DOCTOR NIGHTLIFE is going to the Capitol Hill Hyatt Regency on Sunday to watch the Wammies be awarded ($20; 522-8160). She voted for Damian for King of the Airwaves, but then found out that wasn't a category. Meanwhile: FRIDAY


While the Smithereens are out at Merriweather Post, another pair of art/pop disciples -- the deliberate Moody/Pink Australian Church and the intriguing R.E.M./Them Brit mix Blue Aeroplanes -- perform down at the Citadel in Adams-Morgan at a benefit for the deserving Whitman-Walker Clinic ($19.50; 800/543-3041).

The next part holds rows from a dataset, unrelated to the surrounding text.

import Summits.HubbardSuperconductivity.HubbardSuperconductivity.Theorems.AnisotropyChordTransferFibre3FinXBSym

/-!
# Route `AnisotropyChord` / H0 rotor rung: FIN combined (rows `N₁` + C) certificate at `L = 19` — cell facts, part `al`

Kernel facts `xbcCellAny 19 (49/50) 20 la lb (c, bn) = true` (via the symmetric-table evaluator `xbcCellAnyW` of `…FinXBSym`: `rw [← xbcCellAnyW_eq]; decide +kernel`, zero data) for 1 λ-cells of the per-`L` cover
(`…FinXCCover.xbcCheck`; cell design: p3 g6 (g5 generator) scratch `xbc_design.py`, mirrors `xb_mirror.py`/`xc_mirror.py`); assembled in `…FinXBCNineteen`.
Prover seat `hubbard-h0-rotor-p3` g5; helper for piece A = stmt-HubbardSuperconductivity-23918 of rung 19089 (`--supports`, helper class).
WHAT THIS IS NOT: nothing here proves superconductivity in the Hubbard model (rotor TARGET as worded stays FALSE, g15 verdict); kernel facts for the FIN certificate of two hypotheses (rows `N₁`, C) of ONE conditional reduction.  Tree imports only; no sorry, no new axioms.
-/

set_option linter.dupNamespace false

namespace Summit.HubbardSuperconductivity.HubbardSuperconductivity.Theorems.AnisotropyChord.Transfer.Fibre3

namespace FinXB

set_option maxHeartbeats 4000000 in
/-- kernel fact: cell 51 at `L = 19` (certified, c = (11/20 : ℚ), b = 12/20). [folklore] -/
theorem xbc19_51 : xbcCellAny 19 (49/50 : ℚ) 20 537558985755503 550997960399391 ((11/20 : ℚ), (12 : ℕ)) = true := by
  rw [← xbcCellAnyW_eq]
  decide +kernel

end FinXB

end Summit.HubbardSuperconductivity.HubbardSuperconductivity.Theorems.AnisotropyChord.Transfer.Fibre3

The Improvisation Inc. comedy troupe celebrates its first anniversary with a special booking at the D.C. Arts Center ($5; 462-7833 or 298-0534) in addition to the regular midnight show Saturday at the Biograph ($5; 333-2696). SATURDAY


Maybe he didn't invent the quiet storm genre, but Barry White -- the "maestro of love," whose deep, seductive voice would make Darth Vader sound shrill -- certainly perfected it. Counting the Love Unlimited Orchestra records, White was responsible for more than 100 gold albums and 38 platinum albums in the '70s. Now he's back, and with a 30-piece orchestra and even more suggestive '90s lyrics, Saturday at Constitution Hall ($22.50, 432-0200) and Sunday at Painter's Mill in Baltimore ($25; 800/548-0237).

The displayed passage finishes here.